Four crates in a Cargo workspace:
crates/
├── librarian-core/ Tool / Source / Category types, SQLite store, Collector trait
├── librarian-collectors/ One module per package manager + shared helpers
├── librarian-enrichment/ Bright Data SERP client + delta-driven enrichment service
└── librarian-cli/ Clap-based CLI binary
Data model is intentionally flat: every tool is one row keyed by
(name, source, path). The same binary surfaced by multiple sources (e.g. on
$PATH and via pacman) yields multiple rows; the describe command merges
them at display time.

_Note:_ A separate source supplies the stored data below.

import Summits.ABC.IUTFork.Cor312ProvKIdeles
import Literature.IUT.LogVolume.GenuineSupportPrimesBound
import Literature.IUT.LogVolume.Theorem110TowerBridge
import Literature.IUT.HodgeTheaters.InitialThetaDataOfModelPlaces
import Literature.NumberTheory.DiophantineGeometry.AbcWave0UniformABCProofs
import HarnessLib

/-!
# Branch C «HEX-KERNEL», brick (H6): the places of the OPAQUE genuine Θ-volume datum over a DEEP prime are BAD
# (they lie in the Dupuy–Hilado bad set `S` of the `K`-level pilot datum `pilotDataOfK T.D T.K`)

PROOF-ONLY file (no `def`, no new `Prop`) of the abc-iut cell (seat abc-iut-w4-d098, gen 7; brick «H6» announced on STATUS
2026-08-26 for abc-iut-C-cert-1's «HEX-KERNEL» assembly (H5) of `Conditional.not_hSH_v6K_of_exists_deep`, p438886).
TAKES NO SIDE on [IUTchIII] Cor. 3.12 or on any author.

WHY. The residual input `hex` of `Conditional.not_hSH_v6K_of_exists_deep` asks for an admissible `(P, l)`, a datum
`T : Cor22.ThetaVolumeDatumAt P l`, a prime `p`, a label and a place `x₀ | p` of `T.K` at which the CHOSEN realising q-idele
`(exists_realising_qIdeles_pilotDataOfK T.D).choose p x₀` is deep. By its `choose_spec` that idele is a UNIT (norm `1`) at
every place `x₀` OUTSIDE the bad set `(pilotDataOfK T.D T.K).S`; so brick (H4) «`‖t_q(x₀)‖ = 7^{−k/l}` at every `x₀ | 7`»
needs, FIRST, that every place of `T.K` over `7` lies IN `S`. The datum `T` is opaque (a structure with free carriers
`F, K, F̄, E`), so this must come from its typed fields alone. It does:

* `T.j_eq : j(T.E) = j(λ)` in `T.F` ([IUTchIV] Cor. 2.2 (ii) proof p. 42: "the elliptic curve `E_F`" of `x_E = λ`), so
  `ord_x j(T.E) < 0` at every place `x` of `T.F` over a prime `p` at which `j(λ)` has a pole at EVERY place of `F_tpd`
  (`Cor22.ord_algebraMap_neg_iff`);
* `T.D.isSemistable` ([IUTchI] Def. 3.1 (b) "`X_F` … admits stable reduction over all `v ∈ 𝕍(F)^non`"), so `T.E` has
  MULTIPLICATIVE reduction at such `x` (good reduction forces `ord_x j ≥ 0`: the tree's
  `Literature.IUT.HodgeTheaters.hasMultiplicativeReductionAt_of_ord_j_neg`, Silverman AEC VII.5.1);
* `T.isP5Choice` ([IUTchIV] Cor. 2.2 (ii) proof (P5), p. 46: "`𝕍^bad_mod :=` the nonarchimedean valuations … that do not
  divide `2l` and at which `E_F` has bad multiplicative reduction"): for `p ∉ {2, l}` such `x` lies in `𝕍(F)^bad`;
* `Cor312Prov.mem_pilotDataOfK_S_iff` (abc-iut-C-cert-3): the bad set of `pilotDataOfK T.D T.K` is the set of primes of
  `T.K` over `𝕍(F)^bad`.

WHAT IS PROVED (all for an ARBITRARY datum / initial Θ-datum; classical bookkeeping, no engine):
* `Hex.natCast_mem_asIdeal_iff_residueChar_dvd` — `(n) ⊆ 𝔭_v ⟺ p_v ∣ n`;
* `Hex.mem_VFbad_of_ord_j_neg` — `F`-level: (P5) choice + semistable + `ord_x j(E_F) < 0` + `x ∤ 2l` ⟹ `x ∈ 𝕍(F)^bad`;
* `Hex.mem_pilotDataOfK_S_of_ord_j_neg` — `K`-level: the same for a prime `w` of `L ⊇ F` read at the place of `F` below;
* `Hex.placeOf_mem_S_of_forall_ord_jInv_neg` — DATUM level: for `T : Cor22.ThetaVolumeDatumAt P l`, a prime `p ≠ 2`,
  `p ≠ l` with `ord_w j(λ) < 0` at EVERY place `w | p` of `F_tpd = P.F`, EVERY element `x₀` of the fibre of
  `𝕍(T.K) → 𝕍_ℚ` over `p` has `placeOf (pilotDataOfK T.D T.K) p x₀ ∈ (pilotDataOfK T.D T.K).S` — the exact membership
  the `choose_spec` of `Cor312Prov.exists_realising_qIdeles_pilotDataOfK` is guarded by;
* `Hex.residueChar_rat_eq_natGenerator`, `Hex.placeOf_mem_S_ratPoint` — the `ℚ`-rational form: for `P = ratPoint q`
  (`P.F = ℚ`) the hypothesis is `∀ v, natGenerator v = p → ord_v j(q) < 0`, verbatim the export shape of the tree's
  `λ_k = 1/2 + 2/7^k` witnesses (`Cor22.exists_ratPoint_mem_std_two`, `Cor22.ord_jInv_lamSeven_neg`: `p = 7`).

HONEST FRAMING: statements about OUR typed objects; nothing here bears on the truth of [IUTchIII] Cor. 3.12 or of abc;
typed ≠ proved; instantiated ≠ endorsed. [claim: Mochizuki2012, status: disputed] for every IUT quotation.
[cite: Mochizuki2012, IUTchI Def. 3.1 (b) p. 61; IUTchIV Cor. 2.2 (ii) proof (P5) p. 46] [cite: DupuyHilado2025, §3.3, §3.4]
[cite: SilvermanAEC2009, VII.5 Prop. 5.1]
-/

noncomputable section

open Set Function NumberField IsDedekindDomain

namespace Summit.ABC.IUTFork.Conditional.Hex

open Thm311 Thm311.Real Cor312Prov Literature.IUT.LogVolume Literature.IUT.HodgeTheaters
open Literature.NumberTheory.DiophantineGeometry Literature.NumberTheory.DiophantineGeometry.GenEll

/-! ## §1. Residue characteristics -/

section ResidueChar

variable {F : Type} [Field F]

/-- `(n) ⊆ 𝔭_v ⟺ p_v ∣ n` for a finite place `v` of a number field and `n : ℕ` (`𝔭_v ∩ ℤ = (p_v)`).
[cite: NeukirchANT1999, Ch. I (8.2)] -/
theorem natCast_mem_asIdeal_iff_residueChar_dvd (v : HeightOneSpectrum (𝓞 F)) (n : ℕ) :
    ((n : ℕ) : 𝓞 F) ∈ v.asIdeal ↔ residueChar F v ∣ n := by
  have h : v.asIdeal.under ℤ = Ideal.span {(residueChar F v : ℤ)} :=
    (Ideal.LiesOver.over (p := Ideal.span {(residueChar F v : ℤ)}) (P := v.asIdeal)).symm
  have h1 : ((n : ℕ) : 𝓞 F) ∈ v.asIdeal ↔ ((n : ℕ) : ℤ) ∈ v.asIdeal.under ℤ := by
    rw [Ideal.under_def, Ideal.mem_comap, map_natCast]
  rw [h1, h, Ideal.mem_span_singleton, Int.natCast_dvd_natCast]

/-- Two distinct primes do not both lie in a finite place: if `p_v = p` then `(p') ⊄ 𝔭_v` for every prime `p' ≠ p`.
[cite: NeukirchANT1999, Ch. I (8.2)] -/
theorem natCast_notMem_asIdeal_of_residueChar_eq (v : HeightOneSpectrum (𝓞 F)) {p p' : ℕ} (hp' : p'.Prime)
    (hv : residueChar F v = p) (hne : p' ≠ p) : ((p' : ℕ) : 𝓞 F) ∉ v.asIdeal := by
  intro hmem
  rw [natCast_mem_asIdeal_iff_residueChar_dvd, hv] at hmem
  have hp : p.Prime := hv ▸ residueChar_prime F v
  exact hne ((Nat.prime_dvd_prime_iff_eq hp hp').mp hmem).symm

/-- Over `ℚ`, the cell's residue characteristic `p_v` IS Mathlib's `Rat.HeightOneSpectrum.natGenerator v` (both are the
prime with `𝔭_v = (p)`). [folklore] -/
theorem residueChar_rat_eq_natGenerator (v : HeightOneSpectrum (𝓞 ℚ)) :
    residueChar ℚ v = Rat.HeightOneSpectrum.natGenerator v := by
  have hmem : ((Rat.HeightOneSpectrum.natGenerator v : ℕ) : 𝓞 ℚ) ∈ v.asIdeal :=
    (UniformABCConjecture.natCast_mem_asIdeal_iff v _).mpr dvd_rfl
  rw [natCast_mem_asIdeal_iff_residueChar_dvd] at hmem
  exact (Nat.prime_dvd_prime_iff_eq (residueChar_prime ℚ v) (Rat.HeightOneSpectrum.prime_natGenerator v)).mp hmem

end ResidueChar

/-! ## §2. `F`-level and `K`-level: a semistable curve with `ord_x j < 0`, `x ∤ 2l`, has `x ∈ 𝕍(F)^bad` under the (P5) choice -/

section Datum

variable {F K Fbar : Type} [Field F] [NumberField F] [Field K] [NumberField K] [Algebra F K] [Field Fbar]
  [Algebra F Fbar] [Algebra K Fbar] {E : WeierstrassCurve F} [E.IsElliptic] {l : ℕ} {Pb : BadPlacePredicates K}
  (D : InitialThetaData F K Fbar E l Pb)

/-- **`F`-level.** For an initial Θ-datum `D` whose `𝕍^bad_mod` is the (P5) choice: a finite place `x` of `F` with
`ord_x j(E_F) < 0` and `x ∤ 2`, `x ∤ l` lies in `𝕍(F)^bad` — semistability ([IUTchI] Def. 3.1 (b)) makes the reduction at
`x` multiplicative, and (P5) ([IUTchIV] Cor. 2.2 (ii) proof p. 46) puts every such place over `𝕍^bad_mod`.
[cite: Mochizuki2012, IUTchI Def. 3.1 (b) p. 61; IUTchIV Cor. 2.2 (ii) proof (P5) p. 46] -/
theorem mem_VFbad_of_ord_j_neg (hP5 : ThetaData.IsP5Choice D) (x : HeightOneSpectrum (𝓞 F))
    (hord : ord F x E.j < 0) (h2 : ((2 : ℕ) : 𝓞 F) ∉ x.asIdeal) (hl : ((l : ℕ) : 𝓞 F) ∉ x.asIdeal) :
    FinitePlace.mk x ∈ D.VFbad := by
  refine (hP5 (FinitePlace.mk x)).mpr ?_
  rw [FinitePlace.maximalIdeal_mk]
  refine ⟨fun p hp => ?_, hasMultiplicativeReductionAt_of_ord_j_neg E D.isSemistable hord⟩
  rcases Finset.mem_insert.mp hp with rfl | hp
  · exact h2
  · rw [Finset.mem_singleton] at hp
    subst hp
    exact hl

/-- **`K`-level.** For a finite extension `L ⊇ F` and a prime `w` of `L`: if the place `x` of `F` below `w` has
`ord_x j(E_F) < 0`, `x ∤ 2`, `x ∤ l`, then `w` lies in the bad set `S` of the `L`-level Dupuy–Hilado pilot datum
`pilotDataOfK D L` (= the primes of `L` over `𝕍(F)^bad`, abc-iut-C-cert-3's `mem_pilotDataOfK_S_iff`).
[cite: Mochizuki2012, IUTchI Def. 3.1 (b) p. 61; IUTchIV Cor. 2.2 (ii) proof (P5) p. 46] [cite: DupuyHilado2025, §3.3] -/
theorem mem_pilotDataOfK_S_of_ord_j_neg (hP5 : ThetaData.IsP5Choice D) (L : Type) [Field L] [NumberField L] [Algebra F L]
    (w : HeightOneSpectrum (𝓞 L)) (hord : ord F (finBelow F L w) E.j < 0)
    (h2 : ((2 : ℕ) : 𝓞 F) ∉ (finBelow F L w).asIdeal) (hl : ((l : ℕ) : 𝓞 F) ∉ (finBelow F L w).asIdeal) :
    w ∈ (pilotDataOfK D L).S :=
  (mem_pilotDataOfK_S_iff D L w).mpr (mem_VFbad_of_ord_j_neg D hP5 (finBelow F L w) hord h2 hl)

/-- **`K`-level, residue-characteristic form.** If `p ≠ 2`, `p ≠ l` is the residue characteristic of `w` and
`ord_x j(E_F) < 0` at the place `x` of `F` below `w`, then `w ∈ (pilotDataOfK D L).S`.
[cite: Mochizuki2012, IUTchIV Cor. 2.2 (ii) proof (P5) p. 46] -/
theorem mem_pilotDataOfK_S_of_residueChar (hP5 : ThetaData.IsP5Choice D) (L : Type) [Field L] [NumberField L]
    [Algebra F L] (w : HeightOneSpectrum (𝓞 L)) {p : ℕ} (hp2 : p ≠ 2) (hpl : p ≠ l) (hw : residueChar L w = p)
    (hord : ord F (finBelow F L w) E.j < 0) : w ∈ (pilotDataOfK D L).S := by
  have hx : residueChar F (finBelow F L w) = p := by rw [residueChar_finBelow, hw]
  exact mem_pilotDataOfK_S_of_ord_j_neg D hP5 L w hord
    (natCast_notMem_asIdeal_of_residueChar_eq _ Nat.prime_two hx hp2.symm)
    (natCast_notMem_asIdeal_of_residueChar_eq _ D.l_prime hx (Ne.symm hpl))

end Datum

/-! ## §3. DATUM level: every place of `T.K` over a deep prime of `λ` is in the bad set of `pilotDataOfK T.D T.K` -/

section Point

variable {P : NFPoint} {l : ℕ}

/-- **(H6) at a genuine Θ-volume datum.** Let `T : Cor22.ThetaVolumeDatumAt P l` (opaque), `p` a prime with `p ≠ 2`,
`p ≠ l`, such that `j(λ)` has a pole at EVERY place of `F_tpd = P.F` over `p`. Then for every prime `w` of `T.K` of
residue characteristic `p`: `w ∈ (pilotDataOfK T.D T.K).S`. (Chain: `T.j_eq` ⟹ `ord j(T.E) < 0` at the place of `T.F`
below `w` ⟹ multiplicative by `T.D.isSemistable` ⟹ in `𝕍(F)^bad` by `T.isP5Choice` ⟹ `w ∈ S`.)
[cite: Mochizuki2012, IUTchI Def. 3.1 (b) p. 61; IUTchIV Cor. 2.2 (ii) proof (P5) p. 46] -/
theorem mem_S_of_forall_ord_jInv_neg (T : Cor22.ThetaVolumeDatumAt P l) {p : ℕ} (hp2 : p ≠ 2) (hpl : p ≠ l)
    (hordP : ∀ w : HeightOneSpectrum (𝓞 P.F), residueChar P.F w = p → ord P.F w (Cor22.jInv P.x) < 0) :
    letI := T.instFieldF; letI := T.instNumberFieldF; letI := T.instAlgebraF; letI := T.instFieldK
    letI := T.instNumberFieldK; letI := T.instAlgebraK; letI := T.instFieldFbar; letI := T.instAlgebraFbar
    letI := T.instAlgebraKFbar; letI := T.instIsElliptic
    ∀ w : HeightOneSpectrum (𝓞 T.K), residueChar T.K w = p → w ∈ (pilotDataOfK T.D T.K).S := by
  letI := T.instFieldF; letI := T.instNumberFieldF; letI := T.instAlgebraF; letI := T.instFieldK
  letI := T.instNumberFieldK; letI := T.instAlgebraK; letI := T.instFieldFbar; letI := T.instAlgebraFbar
  letI := T.instAlgebraKFbar; letI := T.instIsElliptic
  intro w hw
  refine mem_pilotDataOfK_S_of_residueChar T.D T.isP5Choice T.K w hp2 hpl hw ?_
  -- `ord j(T.E) < 0` at the place `x` of `T.F` below `w`, read from `ord j(λ) < 0` at the place of `F_tpd` below `x`
  set x := finBelow T.F T.K w with hx
  have hres : residueChar P.F (finBelow P.F T.F x) = p := by
    rw [residueChar_finBelow, hx, residueChar_finBelow, hw]
  rw [T.j_eq]
  exact (Cor22.ord_algebraMap_neg_iff x (Cor22.jInv P.x)).mpr (hordP _ hres)

/-- **(H6) in fibre form** — the exact guard of the `choose_spec` of `Cor312Prov.exists_realising_qIdeles_pilotDataOfK`:
for `T`, `p ≠ 2`, `p ≠ l` as above and EVERY element `x₀` of the fibre of `𝕍(T.K) → 𝕍_ℚ` over `p`,
`placeOf (pilotDataOfK T.D T.K) p x₀ ∈ (pilotDataOfK T.D T.K).S` (so the chosen realising q-idele at `x₀` is NOT forced
to be a unit there: its norm is `exp(−P_q(x₀)·log N(x₀)/n_{x₀})` with `P_q(x₀) = ord_{x₀}(q)/2l > 0`).
[cite: Mochizuki2012, IUTchIV Cor. 2.2 (ii) proof (P5) p. 46] [cite: DupuyHilado2025, §3.4] -/
theorem placeOf_mem_S_of_forall_ord_jInv_neg (T : Cor22.ThetaVolumeDatumAt P l) (pp : Nat.Primes)
    (hp2 : (pp : ℕ) ≠ 2) (hpl : (pp : ℕ) ≠ l)
    (hordP : ∀ w : HeightOneSpectrum (𝓞 P.F), residueChar P.F w = pp → ord P.F w (Cor22.jInv P.x) < 0) :
    letI := T.instFieldF; letI := T.instNumberFieldF; letI := T.instAlgebraF; letI := T.instFieldK
    letI := T.instNumberFieldK; letI := T.instAlgebraK; letI := T.instFieldFbar; letI := T.instAlgebraFbar
    letI := T.instAlgebraKFbar; letI := T.instIsElliptic
    ∀ x₀ : (thetaIndex (pilotDataOfK T.D T.K)).Fibre (.inr pp),
      haveI : Fact (pp : ℕ).Prime := ⟨pp.2⟩
      placeOf (pilotDataOfK T.D T.K) pp.1 x₀ ∈ (pilotDataOfK T.D T.K).S := by
  letI := T.instFieldF; letI := T.instNumberFieldF; letI := T.instAlgebraF; letI := T.instFieldK
  letI := T.instNumberFieldK; letI := T.instAlgebraK; letI := T.instFieldFbar; letI := T.instAlgebraFbar
  letI := T.instAlgebraKFbar; letI := T.instIsElliptic
  intro x₀
  haveI : Fact (pp : ℕ).Prime := ⟨pp.2⟩
  exact mem_S_of_forall_ord_jInv_neg T hp2 hpl hordP _
    ((mem_placesOver_iff_residueChar _).mp (placeOf_mem (pilotDataOfK T.D T.K) pp.1 x₀))

/-- **(H6) for a `ℚ`-rational point**, in the export currency of the tree's `λ_k = 1/2 + 2/7^k` witnesses
(`Cor22.exists_ratPoint_mem_std_two`, `Cor22.ord_jInv_lamSeven_neg`: `∀ v, natGenerator v = 7 → ord_v j(λ_k) < 0`): for
`P = ratPoint q`, a prime `p ≠ 2`, `p ≠ l` with `ord_v j(q) < 0` at the place `v = (p)` of `ℚ`, every element `x₀` of the
fibre of `𝕍(T.K)` over `p` has `placeOf (pilotDataOfK T.D T.K) p x₀ ∈ (pilotDataOfK T.D T.K).S`.
[cite: Mochizuki2012, IUTchIV Cor. 2.2 (ii) proof (P5) p. 46] [cite: MochizukiGenEll2010, Ex 1.3 (i) p.5] -/
theorem placeOf_mem_S_ratPoint {q : ℚ} (T : Cor22.ThetaVolumeDatumAt (ratPoint q) l) (pp : Nat.Primes)
    (hp2 : (pp : ℕ) ≠ 2) (hpl : (pp : ℕ) ≠ l)
    (hneg : ∀ v : HeightOneSpectrum (𝓞 ℚ), Rat.HeightOneSpectrum.natGenerator v = pp → ord ℚ v (Cor22.jInv q) < 0) :
    letI := T.instFieldF; letI := T.instNumberFieldF; letI := T.instAlgebraF; letI := T.instFieldK
    letI := T.instNumberFieldK; letI := T.instAlgebraK; letI := T.instFieldFbar; letI := T.instAlgebraFbar
    letI := T.instAlgebraKFbar; letI := T.instIsElliptic
    ∀ x₀ : (thetaIndex (pilotDataOfK T.D T.K)).Fibre (.inr pp),
      haveI : Fact (pp : ℕ).Prime := ⟨pp.2⟩
      placeOf (pilotDataOfK T.D T.K) pp.1 x₀ ∈ (pilotDataOfK T.D T.K).S :=
  placeOf_mem_S_of_forall_ord_jInv_neg T pp hp2 hpl fun v hv =>
    hneg v (by rw [← residueChar_rat_eq_natGenerator v]; exact hv)

/-- **(H6) at the deep prime `7` of the `λ_k`-family**, for every prime `l ≠ 7` (e.g. every admissible `l ≥ 11`): at a
genuine Θ-volume datum `T` over `P = ratPoint q` with `ord_{(7)} j(q) < 0` (the `λ_k = 1/2 + 2/7^k` of
`Cor22.exists_ratPoint_mem_std_two` / `Cor22.ord_jInv_lamSeven_neg`), EVERY place of `T.K` over `7` is in the bad set
of `pilotDataOfK T.D T.K`. [cite: Mochizuki2012, IUTchIV Cor. 2.2 (ii) proof (P5) p. 46] [cite: MochizukiGenEll2010, Ex 1.3 (i) p.5] -/
theorem placeOf_mem_S_ratPoint_seven {q : ℚ} (T : Cor22.ThetaVolumeDatumAt (ratPoint q) l) (hl7 : l ≠ 7)
    (hneg : ∀ v : HeightOneSpectrum (𝓞 ℚ), Rat.HeightOneSpectrum.natGenerator v = 7 → ord ℚ v (Cor22.jInv q) < 0) :
    letI := T.instFieldF; letI := T.instNumberFieldF; letI := T.instAlgebraF; letI := T.instFieldK
    letI := T.instNumberFieldK; letI := T.instAlgebraK; letI := T.instFieldFbar; letI := T.instAlgebraFbar
    letI := T.instAlgebraKFbar; letI := T.instIsElliptic
    ∀ x₀ : (thetaIndex (pilotDataOfK T.D T.K)).Fibre (.inr ⟨7, by norm_num⟩),
      haveI : Fact (Nat.Prime 7) := ⟨by norm_num⟩
      placeOf (pilotDataOfK T.D T.K) 7 x₀ ∈ (pilotDataOfK T.D T.K).S :=
  placeOf_mem_S_ratPoint T ⟨7, by norm_num⟩ (by norm_num) (Ne.symm hl7) hneg

end Point

end Summit.ABC.IUTFork.Conditional.Hex

end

Enrichment is keyed by name only — decoupled from row IDs
so the cache survives refresh cycles.
SQLite is used in DELETE journal mode (not WAL) so the database directory does
not need to be writable for read-only opens; combined with immutable=1 URI
mode this lets any user query without permissions on /var/lib/librarian/.
Working:
- All 18 collector sources, live-tested on Arch + BlackArch
- Full-text search via SQLite FTS5
- BlackArch group → category mapping + heuristic fallback
- Bright Data delta-only enrichment with TTL-based refresh
- Pacman hook + 12 shell wrappers + lazy stale-check
- System install script with group management and idempotent re-runs
- LLM-facing discovery README installed system-wide
Pending:
librarian describe <name>andlibrarian categories(CLI; logic exists in search/list, just not exposed as standalone commands yet)- Formal Store unit tests (functionality is proven by live runs but no regression coverage)
Dual-licensed under MIT OR Apache-2.0.